Kepala Dinas Penanaman Modal dan Pelayanan Terpadu Satu Pintu (DPMPTSP) NTB, Irnadi Kusuma, mengatakan investor umumnya melihat pelemahan mata uang suatu negara sebagai peluang karena biaya investasi menjadi relatif lebih murah dibandingkan negara asal mereka.
“Justru kalau para investor melihat rupiah lebih lemah dibanding mata uang mereka, itu menjadi kesempatan bagi mereka,” ujarnya, Selasa (2/6).
Menurut Irnadi, hingga saat ini fluktuasi nilai tukar rupiah belum memberikan dampak signifikan terhadap realisasi investasi di NTB. Aktivitas investasi tetap berjalan normal dan minat investor terhadap berbagai proyek di daerah masih cukup tinggi.
Ia menilai pelemahan rupiah lebih banyak dipengaruhi faktor eksternal dan tidak memiliki hubungan langsung dengan keputusan investasi yang sedang berjalan di NTB.
“Tidak terlalu berdampak menurut saya. Dari sisi tren yang saya lihat, lemahnya rupiah merupakan persoalan yang sedikit di luar investasi,” katanya.
Irnadi menambahkan, berbagai dinamika geopolitik global maupun pergerakan nilai tukar sejauh ini belum menghambat arus modal yang masuk ke NTB. Hal itu tercermin dari capaian realisasi investasi pada triwulan pertama 2026 yang mencapai Rp18 triliun.
Nilai tersebut meningkat sekitar lima persen dibandingkan periode yang sama tahun sebelumnya. Capaian itu sekaligus menunjukkan kepercayaan investor terhadap potensi ekonomi daerah masih terjaga.
Saat ini, investasi di NTB masih didominasi Penanaman Modal Asing (PMA). Investor dari kawasan Asia Timur menjadi penyumbang terbesar, disusul investor dari Australia, Amerika Utara, dan Eropa yang turut memberikan kontribusi terhadap realisasi investasi daerah.

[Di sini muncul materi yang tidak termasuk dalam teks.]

import Mathlib

/-!
# T5HalfPlaneHolomorphy — the parameter integral `s ↦ ∫ c(g) a(g)^s dμ` is holomorphic on the
half-plane where it converges absolutely, kernel-checked

Support for `route/T5-N4-p5.md` (sub-step N4.3 = (R3)), step (N4.3.P1): «for general `s` the standard
section is `Φ_s(x) = Φ_{1/2}(x) · |a(x)|^{s − 1/2}` … with `Δ(g)^{ε/2} = (cosh t)^ε` and
`∫ (cosh t)^ε cosh(t)^{−6} sinh(2t) dt < ∞` for `ε < 4`, the integral converges absolutely on the OPEN
set `Re s > 1/2 − ε` and is holomorphic there (dominated convergence)».  The row «dominated
convergence / holomorphy» was the one [A] (standard analysis) row of the kernel-coverage map
`T5-SUPPORT-p1.md` S4.  This file supplies it in abstract form, for ANY measure space:

* the integrand `c(g) · (a g : ℂ)^s` with `0 < a ≤ 1` (in (P1): `a = |a(i(g,1))| = Δ(g)^{−1/2}`,
  `c = Φ_{1/2} · \overline{⟨π(g)f, f⟩}`), and the single hypothesis
  `∫ ‖c(g)‖ a(g)^{−ε} dμ < ∞` (in (P1): the `ε`-bound of row L3);
* `integrable_integrand`: absolute convergence on the closed half-plane `Re s ≥ −ε`;
* `hasDerivAt_integral` / `differentiableOn_integral`: the integral is complex-differentiable at
  every `s₀` with `Re s₀ > −ε`, with derivative `∫ c(g) a(g)^{s₀} log a(g) dμ` — Mathlib's
  `hasDerivAt_integral_of_dominated_loc_of_deriv_le` with the dominating function
  `δ⁻¹ ‖c‖ a^{−ε}` on the ball of radius `δ = (Re s₀ + ε)/2` (the elementary bound
  `|log a| · a^δ ≤ 1/δ`, `abs_log_mul_rpow_le`);
* `differentiableOn_integral_shift`: the same for `s ↦ ∫ c(g) a(g)^{s − 1/2} dμ` on `Re s > 1/2 − ε`
  — the shape of (P1).

Honest scope: the integrand's identification (`Φ_s` as the standard section, `|a(i(g,1))|` as
`Δ^{−1/2}`, `c` as the product of the two matrix coefficients) is the text's; this file takes `c`
and `a` as arbitrary measurable data.
-/

noncomputable section

namespace Summit.Ventures.HodgeRepro2.T5HalfPlaneHolomorphy

open MeasureTheory Complex Set Filter Metric

variable {G : Type*} [MeasurableSpace G] {μ : Measure G}

/-- `|log a| · a^δ ≤ 1/δ` for `0 < a ≤ 1` and `δ > 0` (from `log x ≤ x − 1` at `x = a^{−δ}`). -/
theorem abs_log_mul_rpow_le {a δ : ℝ} (ha0 : 0 < a) (ha1 : a ≤ 1) (hδ : 0 < δ) :
    |Real.log a| * a ^ δ ≤ 1 / δ := by
  have hlog : Real.log a ≤ 0 := Real.log_nonpos ha0.le ha1
  rw [abs_of_nonpos hlog]
  have hpos : 0 < a ^ δ := Real.rpow_pos_of_pos ha0 δ
  have h1 : Real.log (a ^ (-δ)) ≤ a ^ (-δ) - 1 :=
    Real.log_le_sub_one_of_pos (Real.rpow_pos_of_pos ha0 _)
  rw [Real.log_rpow ha0, Real.rpow_neg ha0.le] at h1
  -- `h1 : -δ * log a ≤ (a^δ)⁻¹ - 1`
  have h2 : (-δ * Real.log a) * a ^ δ ≤ ((a ^ δ)⁻¹ - 1) * a ^ δ :=
    mul_le_mul_of_nonneg_right h1 hpos.le
  rw [sub_mul, inv_mul_cancel₀ hpos.ne'] at h2
  rw [le_div_iff₀ hδ]
  nlinarith [hpos]

omit [MeasurableSpace G] in
/-- `‖c · a^s‖ = ‖c‖ · a^{Re s}` for `a > 0`. -/
theorem norm_integrand (c : G → ℂ) (a : G → ℝ) (ha0 : ∀ g, 0 < a g) (s : ℂ) (g : G) :
    ‖c g * (a g : ℂ) ^ s‖ = ‖c g‖ * a g ^ s.re := by
  rw [norm_mul, Complex.norm_cpow_eq_rpow_re_of_pos (ha0 g)]

omit [MeasurableSpace G] in
/-- Domination on the closed half-plane `Re s ≥ −ε`: `‖c a^s‖ ≤ ‖c‖ a^{−ε}` (as `a ≤ 1`). -/
theorem norm_integrand_le (c : G → ℂ) (a : G → ℝ) (ha0 : ∀ g, 0 < a g) (ha1 : ∀ g, a g ≤ 1)
    {ε : ℝ} {s : ℂ} (hs : -ε ≤ s.re) (g : G) :
    ‖c g * (a g : ℂ) ^ s‖ ≤ ‖c g‖ * a g ^ (-ε) := by
  rw [norm_integrand c a ha0]
  exact mul_le_mul_of_nonneg_left (Real.rpow_le_rpow_of_exponent_ge (ha0 g) (ha1 g) hs)
    (norm_nonneg _)

/-- The integrand is measurable. -/
theorem aestronglyMeasurable_integrand {c : G → ℂ} {a : G → ℝ} (hc : AEStronglyMeasurable c μ)
    (ha : Measurable a) (s : ℂ) :
    AEStronglyMeasurable (fun g => c g * (a g : ℂ) ^ s) μ :=
  hc.mul ((Complex.measurable_ofReal.comp ha).pow_const s).aestronglyMeasurable

/-- ABSOLUTE CONVERGENCE on the closed half-plane `Re s ≥ −ε`, from `∫ ‖c‖ a^{−ε} < ∞`. -/
theorem integrable_integrand {c : G → ℂ} {a : G → ℝ} (hc : AEStronglyMeasurable c μ)
    (ha : Measurable a) (ha0 : ∀ g, 0 < a g) (ha1 : ∀ g, a g ≤ 1) {ε : ℝ}
    (hint : Integrable (fun g => ‖c g‖ * a g ^ (-ε)) μ) {s : ℂ} (hs : -ε ≤ s.re) :
    Integrable (fun g => c g * (a g : ℂ) ^ s) μ :=
  hint.mono' (aestronglyMeasurable_integrand hc ha s)
    (ae_of_all _ (fun g => norm_integrand_le c a ha0 ha1 hs g))

omit [MeasurableSpace G] in
/-- The derivative of the integrand in `s`: `c · a^s · log a`. -/
theorem hasDerivAt_integrand (c : G → ℂ) (a : G → ℝ) (ha0 : ∀ g, 0 < a g) (g : G) (s : ℂ) :
    HasDerivAt (fun s : ℂ => c g * (a g : ℂ) ^ s)
      (c g * ((a g : ℂ) ^ s * (Real.log (a g) : ℂ))) s := by
  have hne : (a g : ℂ) ≠ 0 := by exact_mod_cast (ha0 g).ne'
  have h := (hasDerivAt_id s).const_cpow (c := (a g : ℂ)) (Or.inl hne)
  simp only [id, mul_one] at h
  have h' := h.const_mul (c g)
  rwa [← Complex.ofReal_log (ha0 g).le] at h'

omit [MeasurableSpace G] in
/-- The bound on the derivative: for `Re s ≥ −ε + δ`,
`‖c a^s log a‖ ≤ δ⁻¹ ‖c‖ a^{−ε}`. -/
theorem norm_deriv_le (c : G → ℂ) (a : G → ℝ) (ha0 : ∀ g, 0 < a g) (ha1 : ∀ g, a g ≤ 1)
    {ε δ : ℝ} (hδ : 0 < δ) {s : ℂ} (hs : -ε + δ ≤ s.re) (g : G) :
    ‖c g * ((a g : ℂ) ^ s * (Real.log (a g) : ℂ))‖ ≤ (1 / δ) * (‖c g‖ * a g ^ (-ε)) := by
  rw [norm_mul, norm_mul, Complex.norm_cpow_eq_rpow_re_of_pos (ha0 g), Complex.norm_real,
    Real.norm_eq_abs]
  have h1 : a g ^ s.re ≤ a g ^ (-ε + δ) :=
    Real.rpow_le_rpow_of_exponent_ge (ha0 g) (ha1 g) hs
  have h2 : a g ^ (-ε + δ) = a g ^ (-ε) * a g ^ δ := Real.rpow_add (ha0 g) _ _
  have h3 := abs_log_mul_rpow_le (ha0 g) (ha1 g) hδ
  have hc0 : 0 ≤ ‖c g‖ := norm_nonneg _
  have hae : 0 ≤ a g ^ (-ε) := Real.rpow_nonneg (ha0 g).le _
  have hl0 : 0 ≤ |Real.log (a g)| := abs_nonneg _
  calc ‖c g‖ * (a g ^ s.re * |Real.log (a g)|)
      ≤ ‖c g‖ * (a g ^ (-ε) * a g ^ δ * |Real.log (a g)|) := by
        rw [← h2]
        exact mul_le_mul_of_nonneg_left (mul_le_mul_of_nonneg_right h1 hl0) hc0
    _ = ‖c g‖ * a g ^ (-ε) * (|Real.log (a g)| * a g ^ δ) := by ring
    _ ≤ ‖c g‖ * a g ^ (-ε) * (1 / δ) :=
        mul_le_mul_of_nonneg_left h3 (mul_nonneg hc0 hae)
    _ = (1 / δ) * (‖c g‖ * a g ^ (-ε)) := by ring

/-- HOLOMORPHY: at every `s₀` with `Re s₀ > −ε` the integral `s ↦ ∫ c(g) a(g)^s dμ` is
complex-differentiable, with derivative `∫ c(g) a(g)^{s₀} log a(g) dμ` (dominated convergence on
the ball of radius `δ = (Re s₀ + ε)/2`). -/
theorem hasDerivAt_integral {c : G → ℂ} {a : G → ℝ} (hc : AEStronglyMeasurable c μ)
    (ha : Measurable a) (ha0 : ∀ g, 0 < a g) (ha1 : ∀ g, a g ≤ 1) {ε : ℝ}
    (hint : Integrable (fun g => ‖c g‖ * a g ^ (-ε)) μ) {s₀ : ℂ} (hs₀ : -ε < s₀.re) :
    HasDerivAt (fun s : ℂ => ∫ g, c g * (a g : ℂ) ^ s ∂μ)
      (∫ g, c g * ((a g : ℂ) ^ s₀ * (Real.log (a g) : ℂ)) ∂μ) s₀ := by
  set δ : ℝ := (s₀.re + ε) / 2 with hδ
  have hδpos : 0 < δ := by rw [hδ]; linarith
  have hmeas' : AEStronglyMeasurable (fun g => c g * ((a g : ℂ) ^ s₀ * (Real.log (a g) : ℂ))) μ :=
    hc.mul (((Complex.measurable_ofReal.comp ha).pow_const s₀).mul
      (Complex.measurable_ofReal.comp (Real.measurable_log.comp ha))).aestronglyMeasurable
  have hbound : ∀ᵐ g ∂μ, ∀ x ∈ ball s₀ δ,
      ‖c g * ((a g : ℂ) ^ x * (Real.log (a g) : ℂ))‖ ≤ (1 / δ) * (‖c g‖ * a g ^ (-ε)) := by
    refine ae_of_all _ (fun g x hx => norm_deriv_le c a ha0 ha1 hδpos ?_ g)
    rw [mem_ball, Complex.dist_eq] at hx
    have h1 : |(x - s₀).re| ≤ ‖x - s₀‖ := Complex.abs_re_le_norm _
    rw [Complex.sub_re] at h1
    have h2 := (abs_sub_le_iff.mp (h1.trans hx.le)).2
    rw [hδ] at h2 ⊢
    linarith
  have key := hasDerivAt_integral_of_dominated_loc_of_deriv_le (μ := μ)
    (F := fun s g => c g * (a g : ℂ) ^ s)
    (F' := fun s g => c g * ((a g : ℂ) ^ s * (Real.log (a g) : ℂ)))
    (bound := fun g => (1 / δ) * (‖c g‖ * a g ^ (-ε)))
    (ball_mem_nhds s₀ hδpos)
    (Eventually.of_forall (fun x => aestronglyMeasurable_integrand hc ha x))
    (integrable_integrand hc ha ha0 ha1 hint hs₀.le)
    hmeas' hbound (hint.const_mul (1 / δ))
    (ae_of_all _ (fun g x _ => hasDerivAt_integrand c a ha0 g x))
  exact key.2

/-- The integral is holomorphic on the open half-plane `{Re s > −ε}`. -/
theorem differentiableOn_integral {c : G → ℂ} {a : G → ℝ} (hc : AEStronglyMeasurable c μ)
    (ha : Measurable a) (ha0 : ∀ g, 0 < a g) (ha1 : ∀ g, a g ≤ 1) {ε : ℝ}
    (hint : Integrable (fun g => ‖c g‖ * a g ^ (-ε)) μ) :
    DifferentiableOn ℂ (fun s : ℂ => ∫ g, c g * (a g : ℂ) ^ s ∂μ) {s : ℂ | -ε < s.re} :=
  fun _ hs => (hasDerivAt_integral hc ha ha0 ha1 hint hs).differentiableAt.differentiableWithinAt

/-- THE SHAPE OF (N4.3.P1): `s ↦ ∫ c(g) a(g)^{s − 1/2} dμ` is holomorphic on `{Re s > 1/2 − ε}`
(absolute convergence on `Re s ≥ 1/2 − ε` by `integrable_integrand`). -/
theorem differentiableOn_integral_shift {c : G → ℂ} {a : G → ℝ} (hc : AEStronglyMeasurable c μ)
    (ha : Measurable a) (ha0 : ∀ g, 0 < a g) (ha1 : ∀ g, a g ≤ 1) {ε : ℝ}
    (hint : Integrable (fun g => ‖c g‖ * a g ^ (-ε)) μ) :
    DifferentiableOn ℂ (fun s : ℂ => ∫ g, c g * (a g : ℂ) ^ (s - 1 / 2) ∂μ)
      {s : ℂ | 1 / 2 - ε < s.re} := by
  intro s hs
  have hs' : -ε < (s - 1 / 2).re := by
    simp only [Complex.sub_re, Complex.div_ofNat_re, Complex.one_re] at hs ⊢
    simp only [mem_setOf_eq] at hs
    linarith
  have h := (hasDerivAt_integral hc ha ha0 ha1 hint hs').differentiableAt
  have h2 : DifferentiableAt ℂ (fun s : ℂ => s - 1 / 2) s := (differentiableAt_id.sub_const _)
  exact (h.comp s h2).differentiableWithinAt

end Summit.Ventures.HodgeRepro2.T5HalfPlaneHolomorphy

end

Di tengah kondisi ekonomi global yang dinamis, Pemerintah Provinsi NTB juga mencatat adanya peningkatan minat investasi baru. Sedikitnya lima investor besar telah mengajukan permohonan pertemuan dengan pemerintah daerah untuk membahas peluang kerja sama investasi.
“Mayoritas berasal dari sektor pariwisata, tetapi ada juga yang bergerak di bidang perikanan dan kelautan, pertanian, perkebunan, serta industri,” ungkap Irnadi.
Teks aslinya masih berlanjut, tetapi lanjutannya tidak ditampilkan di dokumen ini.